Here, MBI has adequately shown that none of the parties resides in New York County so that venue is improper here. In particular, MBI provides proof that its principal place of business is in Nassau County, that the Insured's principal office is in Suffolk County, and that Merrimack is a Massachusetts corporation without a principal office in New York County. As for the remaining defendants, the complaint alleges that Arcade and MRC2 each of a principal place of business is in Kings County; while the location of Cavalier's principal place of business is identified as West Islip, New York and Rockledge's principal place of business is alleged to be in Yonkers, New York. As for Millennium Development, which is not alleged to have a principal place of business in the complaint, a business entity search through the New York Secretary of State's website reveals that its principal place of business is in Kings County. A business entity search of the other defendants reveals that they are either not registered with the Secretary of State or have principal places of business consistent with those alleged in the complaint.
Next, MBI has complied with the procedure for changing venue as a matter of right, by serving a demand before it served its answer (CPLR 511(a)) and moving to change venue "within fifteen days of the demand." CPLR 511 (b). Specifically, MBI's demand is dated December 14, 2012 and the Answer is dated February 6, 2013. In addition, this motion is dated December 29, 2012, which is 15 days from the date of the demand.
Finally, Merrimack provides no case law supporting its position that the venue of this action is properly based on accident location, and it also fails to provide an evidentiary basis for a discretionary change of venue to this court under CPLR 510(3). See O'Brien v. Vassar Brothers Hospital. 207 A.D.2d 169 (2nd Dept. 1995)(holding that to demonstrate entitlement to a change of venue under 510(3), a defendant must submit affidavits from material witnesses which satisfy a four-part test); Heinemann v. Grunfeld . 224 A.D.2d 204 (1st Dept 1996)(same).

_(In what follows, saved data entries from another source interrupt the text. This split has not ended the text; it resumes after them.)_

import Summits.Ventures.PercRepro.S1TriangleSevenE

/-!
# PercRepro — `P(7) = 11`, PART 5: the theorem (p2, gen 17)

`s₃ ≤ 11` at nullity `7` under (C1)–(C3) — the census value of the cell's triangle cap — from S1TriangleSeven
(`≤ 12`), CASE A (S1TriangleSevenB) and CASE B (S1TriangleSevenE): on a coloop-free matroid with twelve triangles
every point has degree `≥ 2`, none has degree `2`, a degree `≥ 4` would make `3m + 1 ≤ 36` with `m ≥ 12`, so every
degree is `3` and `m = 12`. One recursion step gives `s₃ ≤ 14` at nullity `8`.

* **`ncard_triangles_le_eleven_of_nullity_seven`**, **`ncard_triangles_le_fourteen_of_nullity_eight`**;
* the core forms `core_ncard_triangles_le_eleven_of_nullity_seven`, `core_ncard_triangles_le_fourteen_of_nullity_eight`.
Axioms: standard.
-/

open scoped Matroid

namespace PercRepro

namespace S1

open Set

variable {α : Type}

/-- **Nullity `7`: at most eleven triangles** under (C1), (C2), (C3) — the census value `P(7) = 11`. -/
theorem ncard_triangles_le_eleven_of_nullity_seven (M : Matroid α) [M.Finite]
    (hC1 : ∀ L ⊆ M.E, M.eRk L = 2 → L.ncard ≤ 3) (hC2 : ∀ P ⊆ M.E, M.eRk P ≤ 3 → P.ncard ≤ 6)
    (hC3 : ∀ X ⊆ M.E, M.eRk X ≤ 4 → X.ncard ≤ 10) (hd : M.E.encard = M.eRank + ((7 : ℕ) : ℕ∞)) :
    (ThmN.triangles M).ncard ≤ 11 := by
  suffices H : ∀ n : ℕ, ∀ (M : Matroid α) [M.Finite], M.E.ncard = n →
      (∀ L ⊆ M.E, M.eRk L = 2 → L.ncard ≤ 3) → (∀ P ⊆ M.E, M.eRk P ≤ 3 → P.ncard ≤ 6) →
      (∀ X ⊆ M.E, M.eRk X ≤ 4 → X.ncard ≤ 10) →
      M.E.encard = M.eRank + ((7 : ℕ) : ℕ∞) → (ThmN.triangles M).ncard ≤ 11 from
    H _ M rfl hC1 hC2 hC3 hd
  intro n
  induction n using Nat.strong_induction_on with
  | _ n ih =>
  intro M _ hn hC1 hC2 hC3 hd
  classical
  by_cases hcol : ∃ k ∈ M.E, M.IsColoop k
  · obtain ⟨k, hkE, hk⟩ := hcol
    have hlt : (M ＼ {k}).E.ncard < n := by
      rw [_root_.Matroid.delete_ground, ← hn]
      exact Set.ncard_sdiff_singleton_lt_of_mem hkE M.ground_finite
    have hC1' : ∀ L ⊆ (M ＼ {k}).E, (M ＼ {k}).eRk L = 2 → L.ncard ≤ 3 := by
      intro L hL hr
      rw [_root_.Matroid.delete_ground] at hL
      rw [delete_singleton_eRk_eq hL] at hr
      exact hC1 L (hL.trans Set.sdiff_subset) hr
    have hC2' : ∀ P ⊆ (M ＼ {k}).E, (M ＼ {k}).eRk P ≤ 3 → P.ncard ≤ 6 := by
      intro P hP hr
      rw [_root_.Matroid.delete_ground] at hP
      rw [delete_singleton_eRk_eq hP] at hr
      exact hC2 P (hP.trans Set.sdiff_subset) hr
    have hC3' : ∀ X ⊆ (M ＼ {k}).E, (M ＼ {k}).eRk X ≤ 4 → X.ncard ≤ 10 := by
      intro X hX hr
      rw [_root_.Matroid.delete_ground] at hX
      rw [delete_singleton_eRk_eq hX] at hr
      exact hC3 X (hX.trans Set.sdiff_subset) hr
    have hd' : (M ＼ {k}).E.encard = (M ＼ {k}).eRank + ((7 : ℕ) : ℕ∞) :=
      encard_delete_eq_of_isColoop M hk hd
    have := ih _ hlt (M ＼ {k}) rfl hC1' hC2' hC3' hd'
    rwa [triangles_delete_eq_of_isColoop M hk] at this
  have hcol' : ∀ x ∈ M.E, ¬ M.IsColoop x := fun x hx h => hcol ⟨x, hx, h⟩
  by_contra hgt
  have h12' := ncard_triangles_le_twelve_of_nullity_seven M hC1 hC2 hC3 hd
  have hs12 : (ThmN.triangles M).ncard = 12 := by omega
  have hSfin : (ThmN.triangles M).Finite :=
    M.ground_finite.finite_subsets.subset (fun C hC => hC.1.subset_ground)
  obtain ⟨C, hC⟩ : (ThmN.triangles M).Nonempty := by
    rw [← Set.ncard_pos hSfin]; omega
  -- the rank facts: `m ≥ 12`
  obtain ⟨r, hr, hnr, hr2⟩ := two_add_le_eRank_of_triangle M hd hC
  have hE2 : r ≠ 2 ∨ M.E.ncard ≤ 3 := by
    by_cases h : r = 2
    · refine Or.inr (hC1 M.E (subset_refl _) ?_)
      rw [← _root_.Matroid.eRank_def, hr, h]; norm_num
    · exact Or.inl h
  have hE3 : r ≠ 3 ∨ M.E.ncard ≤ 6 := by
    by_cases h : r = 3
    · refine Or.inr (hC2 M.E (subset_refl _) ?_)
      rw [← _root_.Matroid.eRank_def, hr, h]; norm_num
    · exact Or.inl h
  have hE4 : r ≠ 4 ∨ M.E.ncard ≤ 10 := by
    by_cases h : r = 4
    · refine Or.inr (hC3 M.E (subset_refl _) ?_)
      rw [← _root_.Matroid.eRank_def, hr, h]; norm_num
    · exact Or.inl h
  have hm12 : 12 ≤ M.E.ncard := by omega
  -- every point has degree `≥ 2`, and none has degree `2` (CASE A)
  have hdeg2 : ∀ y ∈ M.E, 2 ≤ (ThmN.trianglesThrough M y).ncard := by
    intro y hy
    obtain ⟨hd', hC1', hC2', hle⟩ :=
      ncard_triangles_le_add_of_not_isColoop M hC1 hC2 (d := 6) hd hy (hcol' y hy)
    have hC3' : ∀ X ⊆ (M ＼ {y}).E, (M ＼ {y}).eRk X ≤ 4 → X.ncard ≤ 10 := by
      intro X hX hr
      rw [_root_.Matroid.delete_ground] at hX
      rw [delete_singleton_eRk_eq hX] at hr
      exact hC3 X (hX.trans Set.sdiff_subset) hr
    have h10 := ncard_triangles_le_cq (M ＼ {y}) hC1' hC2' hC3' hd'
    rw [show cq 6 = 10 by decide] at h10
    omega
  have hdeg3 : ∀ y ∈ M.E, 3 ≤ (ThmN.trianglesThrough M y).ncard := by
    intro y hy
    by_contra h
    have h2 : (ThmN.trianglesThrough M y).ncard = 2 := by have := hdeg2 y hy; omega
    exact not_degree_two_of_twelve_triangles M hC1 hC2 hC3 hd hcol' hs12 hm12 hy h2
  -- every point has degree exactly `3` and `m = 12` (CASE B)
  have hdeg : ∀ y ∈ M.E, (ThmN.trianglesThrough M y).ncard = 3 := by
    intro y hy
    by_contra h
    have h4 : 3 + 1 ≤ (ThmN.trianglesThrough M y).ncard := by have := hdeg3 y hy; omega
    have := mul_ncard_ground_add_one_le_three_mul_ncard_triangles M 3 hdeg3 hy h4
    omega
  have hm : M.E.ncard = 12 := by
    have := mul_ncard_ground_le_three_mul_ncard_triangles M 3 hdeg3
    omega
  exact not_all_degree_three_of_twelve_triangles M hC1 hC2 hC3 hs12 hm hdeg

/-- **Nullity `8`: at most fourteen triangles** under (C1), (C2), (C3) (one recursion step from `11`). -/
theorem ncard_triangles_le_fourteen_of_nullity_eight (M : Matroid α) [M.Finite]
    (hC1 : ∀ L ⊆ M.E, M.eRk L = 2 → L.ncard ≤ 3) (hC2 : ∀ P ⊆ M.E, M.eRk P ≤ 3 → P.ncard ≤ 6)
    (hC3 : ∀ X ⊆ M.E, M.eRk X ≤ 4 → X.ncard ≤ 10) (hd : M.E.encard = M.eRank + ((8 : ℕ) : ℕ∞)) :
    (ThmN.triangles M).ncard ≤ 14 := by
  suffices H : ∀ n : ℕ, ∀ (M : Matroid α) [M.Finite], M.E.ncard = n →
      (∀ L ⊆ M.E, M.eRk L = 2 → L.ncard ≤ 3) → (∀ P ⊆ M.E, M.eRk P ≤ 3 → P.ncard ≤ 6) →
      (∀ X ⊆ M.E, M.eRk X ≤ 4 → X.ncard ≤ 10) →
      M.E.encard = M.eRank + ((8 : ℕ) : ℕ∞) → (ThmN.triangles M).ncard ≤ 14 from
    H _ M rfl hC1 hC2 hC3 hd
  intro n
  induction n using Nat.strong_induction_on with
  | _ n ih =>
  intro M _ hn hC1 hC2 hC3 hd
  classical
  by_cases hcol : ∃ k ∈ M.E, M.IsColoop k
  · obtain ⟨k, hkE, hk⟩ := hcol
    have hlt : (M ＼ {k}).E.ncard < n := by
      rw [_root_.Matroid.delete_ground, ← hn]
      exact Set.ncard_sdiff_singleton_lt_of_mem hkE M.ground_finite
    have hC1' : ∀ L ⊆ (M ＼ {k}).E, (M ＼ {k}).eRk L = 2 → L.ncard ≤ 3 := by
      intro L hL hr
      rw [_root_.Matroid.delete_ground] at hL
      rw [delete_singleton_eRk_eq hL] at hr
      exact hC1 L (hL.trans Set.sdiff_subset) hr
    have hC2' : ∀ P ⊆ (M ＼ {k}).E, (M ＼ {k}).eRk P ≤ 3 → P.ncard ≤ 6 := by
      intro P hP hr
      rw [_root_.Matroid.delete_ground] at hP
      rw [delete_singleton_eRk_eq hP] at hr
      exact hC2 P (hP.trans Set.sdiff_subset) hr
    have hC3' : ∀ X ⊆ (M ＼ {k}).E, (M ＼ {k}).eRk X ≤ 4 → X.ncard ≤ 10 := by
      intro X hX hr
      rw [_root_.Matroid.delete_ground] at hX
      rw [delete_singleton_eRk_eq hX] at hr
      exact hC3 X (hX.trans Set.sdiff_subset) hr
    have hd' : (M ＼ {k}).E.encard = (M ＼ {k}).eRank + ((8 : ℕ) : ℕ∞) :=
      encard_delete_eq_of_isColoop M hk hd
    have := ih _ hlt (M ＼ {k}) rfl hC1' hC2' hC3' hd'
    rwa [triangles_delete_eq_of_isColoop M hk] at this
  have hcol' : ∀ x ∈ M.E, ¬ M.IsColoop x := fun x hx h => hcol ⟨x, hx, h⟩
  by_contra hgt
  have h15 : 15 ≤ (ThmN.triangles M).ncard := by omega
  have hSfin : (ThmN.triangles M).Finite :=
    M.ground_finite.finite_subsets.subset (fun C hC => hC.1.subset_ground)
  obtain ⟨C, hC⟩ : (ThmN.triangles M).Nonempty := by
    rw [← Set.ncard_pos hSfin]; omega
  obtain ⟨r, hr, hnr, hr2⟩ := two_add_le_eRank_of_triangle M hd hC
  have hE2 : r ≠ 2 ∨ M.E.ncard ≤ 3 := by
    by_cases h : r = 2
    · refine Or.inr (hC1 M.E (subset_refl _) ?_)
      rw [← _root_.Matroid.eRank_def, hr, h]; norm_num
    · exact Or.inl h
  have hE3 : r ≠ 3 ∨ M.E.ncard ≤ 6 := by
    by_cases h : r = 3
    · refine Or.inr (hC2 M.E (subset_refl _) ?_)
      rw [← _root_.Matroid.eRank_def, hr, h]; norm_num
    · exact Or.inl h
  have hE4 : r ≠ 4 ∨ M.E.ncard ≤ 10 := by
    by_cases h : r = 4
    · refine Or.inr (hC3 M.E (subset_refl _) ?_)
      rw [← _root_.Matroid.eRank_def, hr, h]; norm_num
    · exact Or.inl h
  have hm13 : 13 ≤ M.E.ncard := by omega
  obtain ⟨x, hxE, hx⟩ := exists_degree_mul_le M ⟨_, hC.1.subset_ground hC.1.nonempty.some_mem⟩
  obtain ⟨hd', hC1', hC2', hle⟩ :=
    ncard_triangles_le_add_of_not_isColoop M hC1 hC2 (d := 7) hd hxE (hcol' x hxE)
  have hC3' : ∀ X ⊆ (M ＼ {x}).E, (M ＼ {x}).eRk X ≤ 4 → X.ncard ≤ 10 := by
    intro X hX hr
    rw [_root_.Matroid.delete_ground] at hX
    rw [delete_singleton_eRk_eq hX] at hr
    exact hC3 X (hX.trans Set.sdiff_subset) hr
  have h11 := ncard_triangles_le_eleven_of_nullity_seven (M ＼ {x}) hC1' hC2' hC3' hd'
  have h1 : 4 ≤ (ThmN.trianglesThrough M x).ncard := by omega
  have h2 : (ThmN.trianglesThrough M x).ncard * 13 ≤ (ThmN.trianglesThrough M x).ncard * M.E.ncard :=
    Nat.mul_le_mul_left _ hm13
  omega

/-- **The census cap `P(7) = 11` on the `e`-free core.** -/
theorem core_ncard_triangles_le_eleven_of_nullity_seven (M : Matroid α) [M.Finite]
    (hfree : ∀ e ∈ M.E, ∃ A ⊆ M.E \ {e}, e ∉ M.closure A ∧ e ∉ M.closure ((M.E \ {e}) \ A))
    (hd : M.E.encard = M.eRank + ((7 : ℕ) : ℕ∞)) :
    {C : Set α | M.IsCircuit C ∧ C.ncard = 3}.ncard ≤ 11 := by
  have hL : ∀ e ∈ M.E, ¬ M.IsLoop e := ThmN.not_isLoop_of_free M hfree
  have hline : ∀ L ⊆ M.E, M.eRk L = 2 → L.ncard ≤ 3 := by
    intro L hL' hr
    have := ThmN.ncard_add_one_le_two_pow_of_eRk_le M hL hfree 2 L hL' hr.le
    omega
  have hplane : ∀ P ⊆ M.E, M.eRk P ≤ 3 → P.ncard ≤ 6 := fun P hP hr =>
    ThmN.ncard_le_six_of_eRk_le_three_of_free M hfree hP hr
  have hsolid : ∀ X ⊆ M.E, M.eRk X ≤ 4 → X.ncard ≤ 10 := fun X hX hr =>
    ThmN.ncard_le_ten_of_eRk_le_four_of_free M hfree hX hr
  exact ncard_triangles_le_eleven_of_nullity_seven M hline hplane hsolid hd

/-- **`s₃ ≤ 14` at nullity `8` on the `e`-free core.** -/
theorem core_ncard_triangles_le_fourteen_of_nullity_eight (M : Matroid α) [M.Finite]
    (hfree : ∀ e ∈ M.E, ∃ A ⊆ M.E \ {e}, e ∉ M.closure A ∧ e ∉ M.closure ((M.E \ {e}) \ A))
    (hd : M.E.encard = M.eRank + ((8 : ℕ) : ℕ∞)) :
    {C : Set α | M.IsCircuit C ∧ C.ncard = 3}.ncard ≤ 14 := by
  have hL : ∀ e ∈ M.E, ¬ M.IsLoop e := ThmN.not_isLoop_of_free M hfree
  have hline : ∀ L ⊆ M.E, M.eRk L = 2 → L.ncard ≤ 3 := by
    intro L hL' hr
    have := ThmN.ncard_add_one_le_two_pow_of_eRk_le M hL hfree 2 L hL' hr.le
    omega
  have hplane : ∀ P ⊆ M.E, M.eRk P ≤ 3 → P.ncard ≤ 6 := fun P hP hr =>
    ThmN.ncard_le_six_of_eRk_le_three_of_free M hfree hP hr
  have hsolid : ∀ X ⊆ M.E, M.eRk X ≤ 4 → X.ncard ≤ 10 := fun X hX hr =>
    ThmN.ncard_le_ten_of_eRk_le_four_of_free M hfree hX hr
  exact ncard_triangles_le_fourteen_of_nullity_eight M hline hplane hsolid hd


end S1

end PercRepro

In view of the above, it is
ORDERED that defendant Marine Bulkhead, Inc.'s motion to change venue from this court to Nassau County is granted; and it is further
ORDERED that the venue of this action is changed from this court to the Supreme Court County of Nassau, and upon service by the movant of a copy of this order with notice of entry and payment of appropriate fees, if any, the Clerk of this Court is directed to transfer the papers on file in this action to the Clerk of the Supreme Court, County of Nassau.